Search code examples
scalaout-of-memorysieve-of-eratosthenes

Scala performance - Sieve


Right now, I am trying to learn Scala . I've started small, writing some simple algorithms . I've encountered some problems when I wanted to implement the Sieve algorithm from finding all all prime numbers lower than a certain threshold .

My implementation is:

import scala.math

object Sieve {

    // Returns all prime numbers until maxNum
    def getPrimes(maxNum : Int) = {
        def sieve(list: List[Int], stop : Int) : List[Int] = {
            list match {
                case Nil => Nil
                case h :: list if h <= stop => h :: sieve(list.filterNot(_ % h == 0), stop)
                case _ => list
            }
        }
        val stop : Int = math.sqrt(maxNum).toInt
        sieve((2 to maxNum).toList, stop)
    }

    def main(args: Array[String]) = {
        val ap = printf("%d ", (_:Int)); 

        // works
        getPrimes(1000).foreach(ap(_))

        // works 
        getPrimes(100000).foreach(ap(_))

        // out of memory
        getPrimes(1000000).foreach(ap(_))

    }
}

Unfortunately it fails when I want to computer all the prime numbers smaller than 1000000 (1 million) . I am receiving OutOfMemory .

Do you have any idea on how to optimize the code, or how can I implement this algorithm in a more elegant fashion .
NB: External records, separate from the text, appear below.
import Mathlib
import HarnessLib
import Summits.ValiantsHypothesis.ValiantsHypothesis.Theses.MonotoneRestoration
import Literature.Computability.AlgebraicComplexity.ArithCircuit
import Literature.Computability.AlgebraicComplexity.ArithCircuitProofs
import Literature.Computability.AlgebraicComplexity.MonotoneStructure
import Literature.Computability.AlgebraicComplexity.PermanentIrreducible
import Literature.ModelTheory.FiniteModelTheory.CkEquiv
import Summits.ValiantsHypothesis.ValiantsHypothesis.Theorems.MonotoneRestorationMonotoneRestorationQPCosetCount
import Summits.ValiantsHypothesis.ValiantsHypothesis.Theorems.MonotoneRestorationMonotoneRestorationQPSymmetricLB
import Summits.ValiantsHypothesis.ValiantsHypothesis.Theorems.MonotoneRestorationMonotoneRestorationQPSupportSymmetrisation
import Summits.ValiantsHypothesis.ValiantsHypothesis.Theorems.MonotoneRestorationMonotoneRestorationQPSparseRegime
import Summits.ValiantsHypothesis.ValiantsHypothesis.Theorems.MonotoneRestorationMonotoneRestorationQPBeta
import Literature.Computability.AlgebraicComplexity.SymmetricArithCircuit
import Literature.Computability.AlgebraicComplexity.DawarWilsenach2025Proofs
import Literature.GroupTheory.PermutationGroups.SmallIndexSubgroups
import Summits.ValiantsHypothesis.ValiantsHypothesis.Theorems.MonotoneRestorationQP.Negative.LoadBearing
import Summits.ValiantsHypothesis.ValiantsHypothesis.Theorems.MonotoneRestorationMonotoneRestorationQPPermSupportCount
import Literature.Computability.AlgebraicComplexity.RazElusiveGeneralRouteProofs

/-! TTRL-lite variant V19254 of stmt-ValiantsHypothesis-15886

Extension of scalars is free: `L(MvPolynomial.map φ f) ≤ L(f)` for every ring homomorphism
`φ : R →+* S` — map every constant and every sum coefficient of a minimal fan-in-two circuit for
`f` along `φ` (`ArithCircuit.map`); the mapped circuit has the same size, is still fan-in two, and
computes `MvPolynomial.map φ f` (Bürgisser 2000, §4.1). This is the tree's
`ArithCircuit.complexity_map_le` (`Literature/…/RazElusiveGeneralRouteProofs.lean`), which is not in
the import closure of the MonotoneRestorationQP skeleton; this file imports it and re-exports the
statement in the variant's shape (explicit `R S σ`).
-/

-- `Summit.ValiantsHypothesis.ValiantsHypothesis.…` is the tree's mandated single-conjunct layout
-- (Sub = Summit), so the duplicated namespace component is intended.
set_option linter.dupNamespace false

namespace Summit.ValiantsHypothesis.ValiantsHypothesis.Theorems

open Summit.ValiantsHypothesis.ValiantsHypothesis.Theses.MonotoneRestoration
open Literature.Computability.AlgebraicComplexity

set_option linter.unusedVariables false in
/-- TTRL-lite variant V19254 of `stub_esymmRowSums_complexity` (stmt-ValiantsHypothesis-15886):
extension of scalars is free, `complexity (MvPolynomial.map φ f) ≤ complexity f` for every ring
homomorphism `φ : R →+* S` of commutative semirings (Bürgisser 2000, §4.1; tree:
`ArithCircuit.complexity_map_le`). The instance binders carry the names `inst`, `inst'` of the
machine-generated variant statement (kept verbatim), whence the scoped `unusedVariables`
exemption. -/
theorem stub_esymmRowSums_complexity_var19254 :
    ∀ (R S σ : Type) [inst : CommSemiring R] [inst' : CommSemiring S] (φ : R →+* S)
      (f : MvPolynomial σ R), complexity (MvPolynomial.map φ f) ≤ complexity f := by
  intro R S σ _ _ φ f
  exact ArithCircuit.complexity_map_le φ f

end Summit.ValiantsHypothesis.ValiantsHypothesis.Theorems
PS: I've done something very similar in Haskell, and there I didn't encountered any issues .


Solution

  • I would go with an infinite Stream. Using a lazy data structure allows to code pretty much like in Haskell. It reads automatically more "declarative" than the code you wrote.

    import Stream._
    
    val primes = 2 #:: sieve(3)
    
    def sieve(n: Int) : Stream[Int] =
          if (primes.takeWhile(p => p*p <= n).exists(n % _ == 0)) sieve(n + 2)
          else n #:: sieve(n + 2)
    
    def getPrimes(maxNum : Int) = primes.takeWhile(_ < maxNum)
    

    Obviously, this isn't the most performant approach. Read The Genuine Sieve of Eratosthenes for a good explanation (it's Haskell, but not too difficult). For real big ranges you should consider the Sieve of Atkin.